突然间,水面被打破了,原来是一滴水从洞顶垂落的钟乳石上滴落,激起一圈波纹。紧接着,大大小小的水滴纷纷落下,水面上波纹此起彼落,互相抵消,加上滴滴答答的声音,让我感到一阵头晕,身体晃了晃,险些落水。
我连忙摇摇头,回过神,发现池子对面的墙壁有块突起的岩石,岩石背后好像有个洞口。走过去一看,洞口有两人多高,里边有一块圆滚滚的石头,影壁一样挡在面前,两边的墙壁上闪烁着火光,可以听到噼里啪啦木柴燃烧声。
我不禁一阵兴奋,随即连打几个冷战,顾不上多想便走了进去。
圆石的后边是一间狭小的石屋,石屋中间生着一堆篝火,篝火旁边坐了个人,见我进来,她抬起头,脸上的神情很复杂。
是佘颖!她怎么会在这里?
“你小子命还真大。”佘颖的语气意味深长,“怎么找到这里的?”
“你还好意思问我?”我打算来个先发制人,“要不是你暗算,我怎么会被人抓住?”
“这话说得可就没良心了。”她打了个哈哈,“那沟里躲两个人肯定会被发现,我把位置让给了你,肯定是你沉不住气,才会被抓住,怎么来怪我。你的脸皮呢?”

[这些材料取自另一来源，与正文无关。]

import Mathlib.Algebra.MvPolynomial.Supported
import Mathlib.Algebra.Polynomial.Roots
import Mathlib.LinearAlgebra.Matrix.NonsingularInverse
import Mathlib.LinearAlgebra.Matrix.Polynomial
import HarnessLib

/-!
# Coefficient matrices of multilinear products and generic perturbations
(tools for Raz–Yehudayoff 2008, Lemma 4.3)

Support file for the proof of `Literature.Barriers.ValiantsHypothesis.RazYehudayoff2008_thm42`
(`FullRankMultilinearProofs.lean`). For a polynomial `g ∈ S[σ]` and two finite sets of
variables `U` (the "`Y`-variables") and `V` (the "`Z`-variables") the *coefficient matrix* (the
"partial derivative matrix" of [RazYehudayoff2008, §4.2.2]) has rows the subsets `U' ⊆ U`,
columns the subsets `V' ⊆ V`, and entry the coefficient in `g` of the multilinear monomial
`∏_{k ∈ U' ∪ V'} x_k` (`cmat`). `FullRk g U V` says that its columns are linearly independent
(for `|U| = |V|`: the matrix has full rank `2^{|U|}`), phrased with plain test vectors
`v : Finset σ → S` so that no subtype bookkeeping enters the inductive proof. We prove the two
matrix facts used in the proof of [RazYehudayoff2008, Lemma 4.3]:

* `FullRk.mul` — for polynomials in disjoint sets of variables the coefficient matrix of the
  product is the Kronecker (tensor) product of the two coefficient matrices
  (`coeff_ind_union_mul`, the source's eq. (4.2) "`M_{g₁ g₂} = M_{g₁} ⊗ M_{g₂}`"), so full rank is
  preserved;
* `FullRk.exists_add_C_mul` — over an infinite field, if `M_g` has full rank then so has
  `M_{h + γ g} = M_h + γ M_g` for some scalar `γ` (the determinant of `M_h + T · M_g` is a
  polynomial in `T` whose coefficient of `T^{2^{|U|}}` is `det M_g ≠ 0`,
  `exists_injective_mulVec_add_smul`); in the source this step is "the variable `ω_{i,ℓ,j}` does
  not occur in `f'`, so `Rank(M_{f_{i,j}}) ≥ Rank(M_{f_{i,ℓ} f_{ℓ+1,j}})`".

Also the two base matrices: `fullRk_one` (`M_1 = (1)`) and `fullRk_one_add_X_mul_X`
(`M_{1 + y z}` is the `2 × 2` identity, "`Rank(M_{1 + A(x_i) A(x_j)}) = 2`").

## References
* [RazYehudayoff2008] R. Raz, A. Yehudayoff, *Balancing syntactically multilinear arithmetic
  circuits*, Comput. Complexity 17 (2008) 515–535, §4.2.2 and §4.3.1 (proof of Lemma 4.3).
-/

namespace Literature.Barriers.ValiantsHypothesis.RazYehudayoff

听她这么一讲,我的脸皮确实有点挂不住,但既然开了口,不能轻易认输:“你到底是不是想救我,只有天知地知,总之,总之。。。。。。”
她站起身,笑眯眯地来到我面前,忽然把脸色一沉:“总之你还没有回答我的问题,你认识的那个心理学权威到底叫什么名字?”
我气往上涌:前几次被你先动手占了便宜,怎么,叫你一声大姐还真把自己当大姐了?这次我先动手,让你见识下小爷的厉害。
我抬起胳膊像前一伸,搭在她的肩膀上,如果她来反扭我的胳膊,我身体顺势向前,趴在她的身上,左手用力拍她的屁股,她慌乱恼怒间必然来打,这时我趁机抽出右手,扑过去一个锁喉,把她压倒在地,大功告成。
这招是一个武侠剧里的采花贼所创,专门用来对付多管闲事的女侠。我知道这招有点卑鄙下流,但这臭丫头身手不错,如果不玩点阴的,吃亏的还是我。
没想到佘颖不躲不闪,手刚拍到她的肩头,她挥出一记直拳,正好揍到我的鼻子上,打得我满天万花筒,两行鼻血流。
“你这人怎么回事?”受伤的明明是我,她反倒火冒三丈,“会使下流的招式却不会躲,溅我一身血!”
一身血?我使劲揉揉眼睛,发现她掏出一块手帕反复擦着袖口,满脸厌恶。擦干了袖口,把手帕扔给我,示意我堵上鼻孔。
“你有病啊?”我气急败坏,“拍拍你而已,至于下这么狠的手么?”
“就你那两下子还想骗我,省省吧!”她啐了我一口,脸色稍微转晴,“老老实实告诉我,那个心理学权威叫什么名字?不然。。。。。。”